Figure 5 Pathways of Arachidonic acid metabolism (5)
Figure 5 shows the pathways of AA metabolism. When cyclooxygenase pathway is restricted due
to inhibitors, AA can either be converted to hydroperoxyeicosatetraenoic acid (HPETE) via
Lipoxygenase pathway or Epoxyeicosatrienoic acid (EET) via Cytochrome P450 and epoxygenase
pathway.
E. Significance to Human Health and Associated Diseases
1. Significance to Human Health
Cyclooxygenase catalyzes the cyclization and bisoxygenation of AA, forming PGG2, and
reduction of PGG2 to PGH2. PGH2 derives prostaglandins, prostacyclins and thromboxanes that
have specific functions. PGE2 and PGI2 are responsible for inflammatory action, hyperalgesia,
pyrexia, vasoconstriction and vasodilation of visceral muscles (except in respiratory tract),
gastrointestinal mucus secretion, angiogenesis induction, speeding up of renal blood flow,
regulation of gastric acid secretion, and GI cytoprotection. On the other hand, thromboxanes
regulate thrombosis, vasocontraction of blood vessels and inflammation.

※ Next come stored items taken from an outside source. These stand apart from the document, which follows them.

/-!
# `NoHeavyLowerTail` (stmt-CriticalPhenomena-4575) — the PAIR-ROW certificate, pointwise (level `j ≤ 2`, any two-port star multigraph)

Support file (prover `prim-gen-swap` gen 9; `--supports stmt-CriticalPhenomena-4575`).  No definitions, no named facts, no sorries.

Seat memo MWF-CERT.md §1–§2: for a multigraph of two-port pendant stars with classes `K : Fin M` (class ports `P K ≠ P' K`, distinct port
pairs), the relay-pair row of class `K` taken with multiplier `D_K = Θ_K · Zfar_K` (`Θ_K` the class weight, `Zfar_K` the product of `1 − Θ`
over the classes sharing no port with `K`) pays EXACTLY the lonely term of `K` in the comonotone word, in every configuration; the price is
paid only where `c` is light, and is covered by the hair budget (the words with `≥ 3` designated ports) under the two explicit supply
hypotheses `hG0`, `hG1` (memo: G0, G1_r).  This file proves the resulting certificate POINTWISE in the configuration off the stars:

* `StarSet.pairRow_certificate_pointwise` — for every `ω`,
  `C0·Σ_S W(S)(1[D₁ S] − 1[D₂ S]) + Σ_t b_t·Σ_S W(S)1[B_t S] ≥ C0·Σ_K D_K·Σ_S W(S)(1[ρ_K S] − 1[ℓ_K S])`,
  where `D₁/D₂` are the cells of the comonotone word, `B_t` the budget cells of designated sets `R_t` (ports), and `ρ_K/ℓ_K` the two cells
  of the pair row of `K` in the link-glued configurations (`StarSet.linkRow_le`).
Ingredients: `StarSet.pair_lonely_links`, `StarSet.classes_c_trichotomy`, `StarSet.portPattern_lonely_singleton'`, cylinder sums.
-/

noncomputable section

namespace Summit.CriticalPhenomena.PercolationContinuityZ3.Theorems

open MeasureTheory Set Literature.Probability.LatticeModels Literature.Probability.Percolation
open scoped Classical BigOperators

variable {n M : ℕ}

namespace StarSet

/-- Sums of a function vanishing off singletons, over the powerset. [folklore] -/
theorem sum_powerset_eq_sum_singletons {α : Type*} [Fintype α] [DecidableEq α] (f : Finset α → ℝ)
    (hf : ∀ S : Finset α, (∀ a, S ≠ {a}) → f S = 0) :
    ∑ S ∈ (Finset.univ : Finset α).powerset, f S = ∑ a, f {a} := by
  have hsub : (Finset.univ : Finset α).image (fun a => ({a} : Finset α)) ⊆ (Finset.univ : Finset α).powerset :=
    fun S _ => Finset.mem_powerset.2 (Finset.subset_univ _)
  rw [← Finset.sum_subset hsub (fun S _ hS => hf S (fun a h => hS (Finset.mem_image.2 ⟨a, Finset.mem_univ _, h.symm⟩)))]
  rw [Finset.sum_image (fun a _ b _ h => Finset.singleton_injective h)]
/-! ## Check: the corrected stub IS the assembly applied to the three torus inputs

The objects of line `Sketch` are not importable (Cruxes file), so they are pasted here VERBATIM
(`bentCumulant`, `LongitudinalBound`, `PlaquetteDecouples`) together with the CORRECTED
`IsPlaquetteRate'`; `stub_longitudinal_of_torusInputs` then checks, by elaboration, that the corrected
signature follows from `longitudinal_of_torusData` and the three missing torus lemmas (taken as
hypotheses, verbatim the signatures listed in the module docstring).  This section is scaffolding for
the lead (evidence), not a tree proposal. -/

end Summit.QuantumFields.YangMills.Theorems.CriticalContinuumLimit
/-- The sum of the pointwise minima `min(π₂ k, π₃(M-k))` dominates `π₁(0)` (Pebody, proof of
Corollary 8: the set where `π₂(k) > π₃(M-k)` is an initial segment `[0,t]`, then Lemma 7).
[cite: Peabody2018, Corollary 8] -/
theorem apply_zero_le_sum_min {M : ℕ} {π₁ π₂ π₃ : ℕ → ℝ} (h : Admissible M π₁ π₂ π₃) :
    π₁ 0 ≤ ∑ k ∈ range (M + 1), min (π₂ k) (π₃ (M - k)) := by
  have h1 := h.1; have h2 := h.2.1; have h3 := h.2.2.1
  classical
  set P : Finset ℕ := (range (M + 1)).filter fun k => π₃ (M - k) < π₂ k with hP
  by_cases hPe : P = ∅
  · -- every minimum is `π₂ k`
    have : ∀ k ∈ range (M + 1), min (π₂ k) (π₃ (M - k)) = π₂ k := by
      intro k hk
      have : k ∉ P := by rw [hPe]; simp
      rw [hP, Finset.mem_filter, not_and] at this
      exact min_eq_left (not_lt.1 (this hk))
    rw [Finset.sum_congr rfl this]
    calc π₁ 0 ≤ mass M π₁ := h1.apply_zero_le_mass
      _ = mass M π₂ := h.2.2.2.1
  · have hPne : P.Nonempty := Finset.nonempty_iff_ne_empty.2 hPe
    set t := P.max' hPne with ht
    have htP : t ∈ P := Finset.max'_mem P hPne
    have htM : t ≤ M := by
      have := (Finset.mem_filter.1 htP).1
      rw [Finset.mem_range] at this; omega
    -- `k ∈ P ↔ k ≤ t` on `[0, M]`
    have hdown : ∀ k, k ≤ t → π₃ (M - k) < π₂ k := by
      intro k hk
      have h' := (Finset.mem_filter.1 htP).2
      calc π₃ (M - k) ≤ π₃ (M - t) := h3.antitone (by omega)
        _ < π₂ t := h'
        _ ≤ π₂ k := h2.antitone hk
    have hup : ∀ k, t < k → k ≤ M → π₂ k ≤ π₃ (M - k) := by
      intro k hk hkM
      by_contra hlt
      have hkP : k ∈ P := Finset.mem_filter.2 ⟨Finset.mem_range.2 (by omega), not_le.1 hlt⟩
      exact absurd (Finset.le_max' P k hkP) (by rw [← ht]; omega)
    have key := apply_zero_le_tail_add_tail h htM
    rw [Finset.range_eq_Ico, ← Finset.sum_Ico_consecutive _ (Nat.zero_le (t + 1))
      (show t + 1 ≤ M + 1 by omega)]
    have e1 : ∑ k ∈ Ico 0 (t + 1), min (π₂ k) (π₃ (M - k)) = ∑ k ∈ Ico (M - t) (M + 1), π₃ k := by
      rw [← Finset.range_eq_Ico]
      have : ∀ k ∈ range (t + 1), min (π₂ k) (π₃ (M - k)) = π₃ (M - k) := by
        intro k hk
        rw [Finset.mem_range] at hk
        exact min_eq_right (hdown k (by omega)).le
      rw [Finset.sum_congr rfl this]
      -- reflect
      have := Finset.sum_range_reflect (fun j => π₃ (M - t + j)) (t + 1)
      simp only [add_tsub_cancel_right] at this
      rw [Finset.sum_Ico_eq_sum_range, show M + 1 - (M - t) = t + 1 by omega, ← this]
      refine Finset.sum_congr rfl fun k hk => ?_
      rw [Finset.mem_range] at hk
      congr 1; omega
    have e2 : ∑ k ∈ Ico (t + 1) (M + 1), min (π₂ k) (π₃ (M - k)) =
        ∑ k ∈ Ico (t + 1) (M + 1), π₂ k := by
      refine Finset.sum_congr rfl fun k hk => ?_
      rw [Finset.mem_Ico] at hk
      exact min_eq_left (hup k (by omega) (by omega))
    rw [e1, e2]
    linarith


/-- The peeling weights of Pebody's Corollary 8: `f(k) = min(π₂ k, π₃(M-k), x)` with `x` chosen
(intermediate value theorem) so that `Σ f = π₁(0)`; the residuals `π₂ - f` and
`k ↦ π₃ k - f(M-k)` are again non-increasing. [cite: Peabody2018, Corollary 8] -/
theorem exists_peel {M : ℕ} {π₁ π₂ π₃ : ℕ → ℝ} (h : Admissible M π₁ π₂ π₃) :
    ∃ f : ℕ → ℝ, (∀ k, 0 ≤ f k) ∧ (∀ k, f k ≤ π₂ k) ∧ (∀ k, f k ≤ π₃ (M - k)) ∧
      (∑ k ∈ range (M + 1), f k = π₁ 0) ∧ (∀ k, π₂ (k + 1) - f (k + 1) ≤ π₂ k - f k) ∧
      (∀ k, π₃ (k + 1) - f (M - (k + 1)) ≤ π₃ k - f (M - k)) := by
  have h1 := h.1; have h2 := h.2.1; have h3 := h.2.2.1
  set q : ℕ → ℝ := fun k => min (π₂ k) (π₃ (M - k)) with hq
  have hq0 : ∀ k, 0 ≤ q k := fun k => le_min (h2.nonneg k) (h3.nonneg _)
  -- choice of `x`
  set g : ℝ → ℝ := fun x => ∑ k ∈ range (M + 1), min (q k) x with hg
  have hgc : Continuous g := by
    refine continuous_finsetSum _ fun k _ => ?_
    exact continuous_const.min continuous_id
  set X : ℝ := ∑ k ∈ range (M + 1), q k with hX
  have hqX : ∀ k ∈ range (M + 1), q k ≤ X := fun k hk =>
    Finset.single_le_sum (fun k _ => hq0 k) hk
  have hg0 : g 0 = 0 := by
    rw [hg]
    exact Finset.sum_eq_zero fun k _ => min_eq_right (hq0 k)
  have hgX : g X = X := by
    rw [hg]
    exact Finset.sum_congr rfl fun k hk => min_eq_left (hqX k hk)
  have hX0 : 0 ≤ X := Finset.sum_nonneg fun k _ => hq0 k
  have hπX : π₁ 0 ∈ Set.Icc (g 0) (g X) := by
    rw [hg0, hgX]
    exact ⟨h1.nonneg 0, apply_zero_le_sum_min h⟩
  obtain ⟨x, hx, hgx⟩ := intermediate_value_Icc hX0 hgc.continuousOn hπX
  have hx0 : 0 ≤ x := hx.1
  refine ⟨fun k => min (q k) x, fun k => le_min (hq0 k) hx0, fun k => ?_, fun k => ?_, hgx,
    fun k => ?_, fun k => ?_⟩
  · exact (min_le_left _ _).trans (min_le_left _ _)
  · exact (min_le_left _ _).trans (min_le_right _ _)
  · -- residual of `π₂` is non-increasing
    dsimp only
    rcases le_or_gt (min (q k) x) (min (q (k + 1)) x) with hle | hlt
    · linarith [h2.2.1 k]
    · -- then `f (k+1) = π₂ (k+1)`
      have hfx : min (q (k + 1)) x < x := hlt.trans_le (min_le_right _ _)
      have hf3 : min (q (k + 1)) x < π₃ (M - (k + 1)) :=
        calc min (q (k + 1)) x < min (q k) x := hlt
          _ ≤ π₃ (M - k) := (min_le_left _ _).trans (min_le_right _ _)
          _ ≤ π₃ (M - (k + 1)) := h3.antitone (by omega)
      have hfeq : min (q (k + 1)) x = π₂ (k + 1) := by
        have hne : min (q (k + 1)) x = q (k + 1) := by
          rcases min_choice (q (k + 1)) x with h' | h'
          · exact h'
          · exact absurd h' hfx.ne
        rw [hne] at hf3 ⊢
        rcases min_choice (π₂ (k + 1)) (π₃ (M - (k + 1))) with h' | h'
        · exact h'
        · exact absurd h' hf3.ne
      rw [hfeq, sub_self, sub_nonneg]
      exact (min_le_left _ _).trans (min_le_left _ _)
  · -- residual of `π₃` is non-increasing
    dsimp only
    rcases Nat.lt_or_ge k M with hkM | hkM
    · obtain ⟨k', hk'⟩ : ∃ k', M - (k + 1) = k' := ⟨_, rfl⟩
      have hk1 : M - k = k' + 1 := by omega
      rw [hk', hk1]
      rcases le_or_gt (min (q (k' + 1)) x) (min (q k') x) with hle | hlt
      · linarith [h3.2.1 k]
      · have hfx : min (q k') x < x := hlt.trans_le (min_le_right _ _)
        have hf2 : min (q k') x < π₂ k' :=
          calc min (q k') x < min (q (k' + 1)) x := hlt
            _ ≤ π₂ (k' + 1) := (min_le_left _ _).trans (min_le_left _ _)
            _ ≤ π₂ k' := h2.2.1 k'
        have hfeq : min (q k') x = π₃ (M - k') := by
          have hne : min (q k') x = q k' := by
            rcases min_choice (q k') x with h' | h'
            · exact h'
            · exact absurd h' hfx.ne
          rw [hne] at hf2 ⊢
          rcases min_choice (π₂ k') (π₃ (M - k')) with h' | h'
          · exact absurd h' hf2.ne
          · exact h'
        rw [hfeq, show M - k' = k + 1 by omega, sub_self, sub_nonneg]
        calc min (q (k' + 1)) x ≤ π₃ (M - (k' + 1)) := (min_le_left _ _).trans (min_le_right _ _)
          _ = π₃ k := by rw [show M - (k' + 1) = k by omega]
    · rw [show M - (k + 1) = 0 by omega, show M - k = 0 by omega]
      linarith [h3.2.1 k]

Brochocontraction and
brochorelaxation in the respiratory tract are best facilitated by PGD2 and PGF2 (9).
2. Associated Diseases
Cyclooxygenase had been speculated for being involved in turmorigenesis via induced
angiogenesis and neurodegenerative diseases known as Alzheimer’s disease (AD) through
inflammation of neurons. However, those speculations remain obscure and unexplained. Studies
show that intake of NSAIDs could actually decrease the risk of having cancer and AD (9).